WORK REQUIRED: Could you print, exactly as they stand, the lines from the one holding "intro V₀ hV₀" to the end of the data below, and nothing more?

INFORMATION:
####
/-- ★★★ **THE TOWER'S SOCKET `hΦV` AT LEVEL `j < K`** — the SHAPE of `…N09TowerOfPerBondCharts.hreg_pos_all_of_perBondCharts_centralWindow`'s binder `hΦV j hj` VERBATIM: for every
`V₀ ∈ domAlt_{j+1}`, for `fieldMeasure`-a.e. fine field `z`, the re-based chart `V ↦ Φ′(V, z)` is continuous within `domAlt_{j+1}` at `V₀`.  From (O-int), (C-jd), (P), `hT`,
`hleft`, `α < δ_N`, the STRICT margin, `hcrit`, `hsolν`, numerics, `0 < ε₂₉` — all DISPLAYED; the exceptional set is dag-n09-w3 g5's.  Nothing of Bałaban's asserted.
[cite: Balaban1987RG1, (0.4) p.253, p.259, (2.3) p.265, (2.9)–(2.10) pp.266–267; Balaban1985Averaging, (19) p.21 and Prop. 2 (53) p.26; Balaban1985Variational, Thm 1 (8)–(10) p.279] -/
theorem tower_hΦV_of_windowOpenness_of_hsolν_of_numerics (hj : j < K) (hαδ : α < deltaSU (Fin N))
    (hT : ∀ c U, T c U = (fun g => (avOfRecord F N K j).avg (update U (centralBond c) g) c) ''
        {g : SU N | ∀ i : Idx (F.P K), dist1 (fibreFamily U c (pre U c * g * post U c) i) ≤ α})
    (hleft : ∀ c U g, (∀ i : Idx (F.P K), dist1 (fibreFamily U c (pre U c * g * post U c) i) ≤ α) →
        ϑ c U ((avOfRecord F N K j).avg (update U (centralBond c) g) c) = g)
    (hopen : ∀ (c : PBond (F.P K) (j + 1)) (U : GaugeField (F.P K) j (SU N)) (g : SU N),
      (∀ i : Idx (F.P K), dist1 (fibreFamily U c (pre U c * g * post U c) i) < α) →
        (fun g' => (avOfRecord F N K j).avg (update U (centralBond c) g') c) ''
            {g' : SU N | ∀ i : Idx (F.P K), dist1 (fibreFamily U c (pre U c * g' * post U c) i) ≤ α} ∈
          𝓝 ((avOfRecord F N K j).avg (update U (centralBond c) g) c))
    (hjc : ∀ c U, ContinuousOn (jd c U) (T c U)) (hjd0 : ∀ c U v, v ∈ T c U → jd c U v ≠ 0)
    (hεreg : 0 < θ₀.ν.εreg) (hε3 : (143 * (((((F.P K).d + 4 : ℕ) : ℝ)) ^ 2 / 4) ^ 2) * θ₀.ν.εreg ≤ 1 / 3)
    (hε2 : 2 * θ₀.ν.εreg ≤ 2 * deltaSU (Fin N) / ((((F.P K).d + 4) * (F.P K).L : ℕ) : ℝ) ^ 2) (hε29 : 0 < θ₀.ε₂₉)
    (hn1 : 1640 * (2 * (((((F.P K).d + 2) * (F.P K).L : ℕ) : ℝ) * θ₀.ε₂₉) +
        ((((F.P K).d + 2) * (F.P K).L : ℕ) : ℝ) ^ 2 / 4 * (2 * θ₀.ν.εreg / ((F.P K).L : ℝ) ^ 2)) * (((F.P K).L : ℝ) ^ ((F.P K).d - 1)) ^ 2 ≤ 1)
    (hn2 : 13 * (2 * (((((F.P K).d + 2) * (F.P K).L : ℕ) : ℝ) * θ₀.ε₂₉) +
        ((((F.P K).d + 2) * (F.P K).L : ℕ) : ℝ) ^ 2 / 4 * (2 * θ₀.ν.εreg / ((F.P K).L : ℝ) ^ 2)) * ((F.P K).L : ℝ) ^ ((F.P K).d - 1) < deltaSU (Fin N))
    (hord : 2 * θ₀.ν.εreg / ((F.P K).L : ℝ) ^ 2 +
      4 * max θ₀.ε₂₉ (10 * (((((F.P K).d + 2) * (F.P K).L : ℕ) : ℝ) * θ₀.ε₂₉) * ((F.P K).L : ℝ) ^ ((F.P K).d - 1)) ≤ θ₀.ν.ε₀)
    (hsolν : ∀ j < K, ∀ W ∈ domAltOfRecord F N θ₀.ν K (j + 1), UkExists F N K (j + 1) θ₀.ν.εreg W)
    (hα : ((((F.P K).d + 2) * (F.P K).L : ℕ) : ℝ) ^ 2 / 4 * θ₀.ν.ε₀ < α)
    (hcrit : ContinuousOn (critCfgOfRecord F N θ₀.ν K j) (domAltOfRecord F N θ₀.ν K (j + 1)))
    [DecidablePred (· ∈ {p : ((PBond (F.P K) (j + 1) → SU N) × GaugeField (F.P K) j (SU N)) |
          ({q : ((PBond (F.P K) (j + 1) → SU N) × GaugeField (F.P K) j (SU N)) | ∀ c, q.1 c ∈ T c q.2}.indicator fun q => ∏ c, jd c q.2 (q.1 c)) p ≠ 0 ∧
            (extend centralBond (fun c => ϑ c p.2 (p.1 c)) p.2 : GaugeField (F.P K) j (SU N)) ∈
              {U : GaugeField (F.P K) j (SU N) | chiFixed29 F N θ₀.ν θ₀.ε₂₉ K g j U ≠ 0}})] :
    ∀ V₀ ∈ domAltOfRecord F N θ₀.ν K (j + 1), ∀ᵐ z ∂(fieldMeasure (F.P K) j (SU N)),
      ContinuousWithinAt (fun V => (Set.piecewise {p : ((PBond (F.P K) (j + 1) → SU N) × GaugeField (F.P K) j (SU N)) |
          ({q : ((PBond (F.P K) (j + 1) → SU N) × GaugeField (F.P K) j (SU N)) | ∀ c, q.1 c ∈ T c q.2}.indicator fun q => ∏ c, jd c q.2 (q.1 c)) p ≠ 0 ∧
            (extend centralBond (fun c => ϑ c p.2 (p.1 c)) p.2 : GaugeField (F.P K) j (SU N)) ∈
              {U : GaugeField (F.P K) j (SU N) | chiFixed29 F N θ₀.ν θ₀.ε₂₉ K g j U ≠ 0}}
        (fun p => (extend centralBond (fun c => ϑ c p.2 (p.1 c)) p.2 : GaugeField (F.P K) j (SU N)))
        (fun p => critCfgOfRecord F N θ₀.ν K j p.1)) (V, z)) (domAltOfRecord F N θ₀.ν K (j + 1)) V₀ := by
  intro V₀ hV₀
  filter_upwards [ae_not_threshold θ₀ T ϑ hj hT hleft hε29 V₀] with z hz
  exact (continuousWithinAt_towerChart_of_not_threshold θ₀ g T ϑ jd hj hαδ hT hleft hopen hjc hjd0 hεreg hε3 hε2 hε29.le hn1 hn2 hord hsolν hα
    hcrit hV₀ hz).1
####
RESPONSE BOX:
  intro V₀ hV₀
  filter_upwards [ae_not_threshold θ₀ T ϑ hj hT hleft hε29 V₀] with z hz
  exact (continuousWithinAt_towerChart_of_not_threshold θ₀ g T ϑ jd hj hαδ hT hleft hopen hjc hjd0 hεreg hε3 hε2 hε29.le hn1 hn2 hord hsolν hα
    hcrit hV₀ hz).1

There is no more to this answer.